Task details:
Beginning with the opening line, restate the following material exactly, up through the line that contains "regime — and the".

Source material:
import Summits.QuantumFields.YangMills.Theses.BalabanLadder
import Summits.QuantumFields.YangMills.Theses.BalabanFamilyExport
import Summits.QuantumFields.YangMills.Theses.BalabanFluctuationExport
import Summits.QuantumFields.YangMills.Theorems.BalabanLadderUVTorusClassDefs
import Summits.QuantumFields.YangMills.Theorems.BalabanLadderUVTorusDictionary
import Literature.MathematicalPhysics.QuantumFieldTheory.Balaban1983to89.BlockAveragingSU2
import HarnessLib

/-!
# Line `per_insertion_regimes` — the conditional decoupling cut by the regime of EACH insertion (critic's sharpening of LINE 5)
(D-0145 ideator ym-idea-9 g2, LINE 7, lens «complete»; answers VERDICT #16 price (1))

Skeleton for the crux `Summit.QuantumFields.YangMills.Theses.BalabanLadder.UVSeamRec` (stmt-QuantumFields-20043).  LINE 5 split
`CondDecoupling` (26017) into `SmallFieldDecoupling` (26272: test functions supported where the block field is δ-small near EVERY
insertion) and `RoughFieldDecoupling` (26273: supported on the complement).  The critic observed that 26273 as cut also owns every
MIXED configuration (rough near insertion 1, small near insertions 2…n) and must run both engines at once with the full power n.
This line types the per-insertion cut: `MixedRegimeDecoupling` (∃δ) asks the bound `(C/b⁴)ⁿ ∫|Ψ∘Q_k|` separately for each proper
regime `S ⊊ Fin n` («δ-small near the insertions of S, not δ-small near the others») — every insertion in a DEFINITE regime — and the
PROVED glue sums the `2ⁿ` regimes WITHOUT LOSS: the regimes partition the block fields, `Ψ = Σ_S Ψ·χ_{R_S}` and
`Σ_S ∫|Ψ·χ_{R_S}∘Q_k| = ∫|Ψ∘Q_k|`, the regime `S = univ` being `SmallFieldDecoupling` at the same δ.  Results (no sorry outside stubs):
`condDecoupling_of_regimes : SmallFieldDecoupling → MixedRegimeDecoupling → CondDecoupling` (26017; the measurability support 26274
is proved inline, not assumed), `roughFieldDecoupling_of_mixed : MixedRegimeDecoupling → RoughFieldDecoupling` (26273 is exactly the
`S ≠ univ` half), and `UVSeamRec_holds_of_stubs` (the file's only theorem concluding the crux) BY NAME through `BalabanFluctuationExport.closes`.  The six registered stubs
are route items by name except `stub_mixedRegimeDecoupling` (this line's statement; item-level adoption would be
`route edit --resplit CondDecoupling --into SmallFieldDecoupling MixedRegimeDecoupling`, at the tenure planner's discretion).
No summit, leg or spine crux is proved here.
-/

set_option autoImplicit false

namespace Summit.QuantumFields.YangMills.Cruxes.UVSeamRec.PerInsertionRegimes

open MeasureTheory
open Literature.MathematicalPhysics.QuantumFieldTheory
open Literature.MathematicalPhysics.QuantumFieldTheory.Balaban1983to89
open Literature.MathematicalPhysics.QuantumFieldTheory.Balaban1983to89.T4Continuum
open Literature.MathematicalPhysics.QuantumLattice (LGConfig torusLift fundamentalLatticeRep)
open Summit.QuantumFields.YangMills.Cruxes.OSLegsFromFemtoAndGap.DlrCollarTransfer (plane)
open Summit.QuantumFields.YangMills.Cruxes.UV.TorusClass (torusEOn MomentBounds6OnSides)
open Summit.QuantumFields.YangMills.Theses.BalabanFluctuationExport

/-- the line's new statement «MixedRegimeDecoupling» (registered stub `stub_mixedRegimeDecoupling`) — conditional decoupling regime by regime: for SOME δ ∈ (0,1], every proper regime
`S ⊊ Fin n` and every bounded test function of the block field supported on «δ-small near the insertions of S, not δ-small near
the others», the centred product integrates to at most `(C/b⁴)ⁿ ∫|Ψ∘Q_k|`. -/
def MixedRegimeDecoupling : Prop :=
  letI : MeasurableSpace (Matrix.specialUnitaryGroup (Fin 2) ℂ) := borel _
  haveI : BorelSpace (Matrix.specialUnitaryGroup (Fin 2) ℂ) := ⟨rfl⟩
  ∀ L : ℕ, Odd L → 11 < L → ∃ δ : ℝ, 0 < δ ∧ δ ≤ 1 ∧
  ∃ (C β₄ ℓ₄ : ℝ), 0 < ℓ₄ ∧ 0 ≤ C ∧ ∀ β : ℝ, β₄ ≤ β →
    ∀ (F : T4Family) (K k : ℕ), F.L = L → k + 1 ≤ F.m + K →
      ((L : ℝ) ^ k) * Summit.QuantumFields.YangMills.Cruxes.UVSeamRec.Transport.uRec β ≤ ℓ₄ →
      haveI : NeZero ((F.P K).sitesPerDir 0) := ⟨Params.sitesPerDir_ne_zero _ _⟩
      let Q : GaugeConfig 4 ((F.P K).sitesPerDir 0) (Matrix.specialUnitaryGroup (Fin 2) ℂ) →
          GaugeField (F.P K) k (Matrix.specialUnitaryGroup (Fin 2) ℂ) :=
        fun V => Averaging.iter (fun j => BlockAveraging.blockAvg (P := F.P K) (j := j) su2Mean) k (ofConfig (P := F.P K) (j := 0) V)
      let μ := wilsonMeasure (d := 4) (L := (F.P K).sitesPerDir 0) (fundamentalLatticeRep 2).ρ β
      ∀ (n : ℕ) (q : Fin n → Fin 4 × Fin 4) (x : Fin n → (Fin 4 → ℤ)), (∀ i, (q i).1 < (q i).2) →
        (∀ i j : Fin n, i ≠ j → ∃ κ : Fin 4,
          (2 * ((L : ℤ) ^ k) + 4) ≤ |((((x i κ - x j κ : ℤ) : ZMod ((F.P K).sitesPerDir 0))).valMinAbs : ℤ)|) →
        let p : Fin n → GaugeConfig 4 ((F.P K).sitesPerDir 0) (Matrix.specialUnitaryGroup (Fin 2) ℂ) → ℝ :=
          fun i V => plane (Matrix.specialUnitaryGroup (Fin 2) ℂ) (fundamentalLatticeRep 2) (q i) (x i) (torusLift ((F.P K).sitesPerDir 0) V)
        let cs : Fin n → Site (F.P K) k :=
          fun i ν => (((((x i ν : ℤ) : ZMod ((F.P K).sitesPerDir 0))).val / F.L ^ k : ℕ) : ZMod ((F.P K).sitesPerDir k))
        let SmAt : Fin n → GaugeField (F.P K) k (Matrix.specialUnitaryGroup (Fin 2) ℂ) → Prop :=
          fun i W => PlaqSmallOn {pl : Plaq (F.P K) k | Site.tdist pl.src (cs i) ≤ 2} δ W
        ∀ g : Fin n → (GaugeField (F.P K) k (Matrix.specialUnitaryGroup (Fin 2) ℂ) → ℝ),
          (∃ D : ℝ, ∀ i W, |g i W| ≤ D) → (∀ i, Measurable (fun V => g i (Q V))) →
          (∀ i, ∀ φ : GaugeField (F.P K) k (Matrix.specialUnitaryGroup (Fin 2) ℂ) → ℝ,
            Measurable (fun V => φ (Q V)) → (∀ W, |φ W| ≤ 1) → ∫ V, (p i V - g i (Q V)) * φ (Q V) ∂μ = 0) →
          ∀ S : Finset (Fin n), S ≠ Finset.univ →
          ∀ Ψ : GaugeField (F.P K) k (Matrix.specialUnitaryGroup (Fin 2) ℂ) → ℝ,
            Measurable (fun V => Ψ (Q V)) → (∀ W, |Ψ W| ≤ 1) → (∀ W, ¬ (∀ i, i ∈ S ↔ SmAt i W) → Ψ W = 0) →
            |∫ V, (∏ i, (p i V - g i (Q V))) * Ψ (Q V) ∂μ| ≤ (C / ((L : ℝ) ^ k) ^ 4) ^ n * ∫ V, |Ψ (Q V)| ∂μ


/-! ## Registered stubs -/

/-- stub (route item 26272, crux): conditional decoupling for test functions supported on block fields δ-small near EVERY insertion, every δ. -/
theorem stub_smallFieldDecoupling : SmallFieldDecoupling := by
  sorry

/-- stub (this line's statement, hardest): conditional decoupling regime by regime, `S ⊊ Fin n`, some δ ∈ (0,1]. -/
theorem stub_mixedRegimeDecoupling : MixedRegimeDecoupling := by
  sorry

/-- stub (route item 26018, crux; split separately by the sibling line `response_regime_split`): one-point conditional response. -/
theorem stub_condResponse : CondResponse := by
  sorry

/-- stub (route item 26019, support/glue of the parent route): martingale telescoping to the family ceilings. -/
theorem stub_fluctuationExportGlue : FluctuationExportGlue := by
  sorry

/-- stub (route item 25033, crux): the family seam. -/
theorem stub_familySeam : FamilySeam := by
  sorry

/-- stub (route item 25034, crux): the floors engine. -/
theorem stub_floorsEngine : FloorsEngine := by
  sorry

/-! ## Measurability of the block-average map and of the single-block small-field event (as in LINE 5's `smallEventMeasurable_holds`). -/

theorem measurable_blockField (F : T4Family) (K k : ℕ) :
    letI : MeasurableSpace (Matrix.specialUnitaryGroup (Fin 2) ℂ) := borel _
    Measurable (fun V : GaugeConfig 4 ((F.P K).sitesPerDir 0) (Matrix.specialUnitaryGroup (Fin 2) ℂ) =>
      Averaging.iter (fun j => BlockAveraging.blockAvg (P := F.P K) (j := j) su2Mean) k (ofConfig (P := F.P K) (j := 0) V)) := by
  letI : MeasurableSpace (Matrix.specialUnitaryGroup (Fin 2) ℂ) := borel _
  haveI : BorelSpace (Matrix.specialUnitaryGroup (Fin 2) ℂ) := ⟨rfl⟩
  have hav : ∀ j, Measurable (fun U : GaugeField (F.P K) j (Matrix.specialUnitaryGroup (Fin 2) ℂ) =>
      (BlockAveraging.blockAvg (P := F.P K) (j := j) su2Mean).avg U) :=
    fun j => BlockAveraging.measurable_avgFun (P := F.P K) (j := j) su2Mean measurable_su2Mean_E
  have hiter : ∀ k', Measurable (Averaging.iter (P := F.P K) (G := Matrix.specialUnitaryGroup (Fin 2) ℂ)
      (fun j => BlockAveraging.blockAvg (P := F.P K) (j := j) su2Mean) k') := by
    intro k'
    induction k' with
    | zero => exact measurable_id
    | succ k' ih => exact (hav k').comp ih
  have hof : Measurable (fun V : GaugeConfig 4 ((F.P K).sitesPerDir 0) (Matrix.specialUnitaryGroup (Fin 2) ℂ) =>
      ofConfig (P := F.P K) (j := 0) V) :=
    measurable_pi_lambda _ fun b => measurable_pi_apply _
  exact (hiter k).comp hof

Exercise response:
import Summits.QuantumFields.YangMills.Theses.BalabanLadder
import Summits.QuantumFields.YangMills.Theses.BalabanFamilyExport
import Summits.QuantumFields.YangMills.Theses.BalabanFluctuationExport
import Summits.QuantumFields.YangMills.Theorems.BalabanLadderUVTorusClassDefs
import Summits.QuantumFields.YangMills.Theorems.BalabanLadderUVTorusDictionary
import Literature.MathematicalPhysics.QuantumFieldTheory.Balaban1983to89.BlockAveragingSU2
import HarnessLib

/-!
# Line `per_insertion_regimes` — the conditional decoupling cut by the regime of EACH insertion (critic's sharpening of LINE 5)
(D-0145 ideator ym-idea-9 g2, LINE 7, lens «complete»; answers VERDICT #16 price (1))

Skeleton for the crux `Summit.QuantumFields.YangMills.Theses.BalabanLadder.UVSeamRec` (stmt-QuantumFields-20043).  LINE 5 split
`CondDecoupling` (26017) into `SmallFieldDecoupling` (26272: test functions supported where the block field is δ-small near EVERY
insertion) and `RoughFieldDecoupling` (26273: supported on the complement).  The critic observed that 26273 as cut also owns every
MIXED configuration (rough near insertion 1, small near insertions 2…n) and must run both engines at once with the full power n.
This line types the per-insertion cut: `MixedRegimeDecoupling` (∃δ) asks the bound `(C/b⁴)ⁿ ∫|Ψ∘Q_k|` separately for each proper
regime `S ⊊ Fin n` («δ-small near the insertions of S, not δ-small near the others») — every insertion in a DEFINITE regime — and the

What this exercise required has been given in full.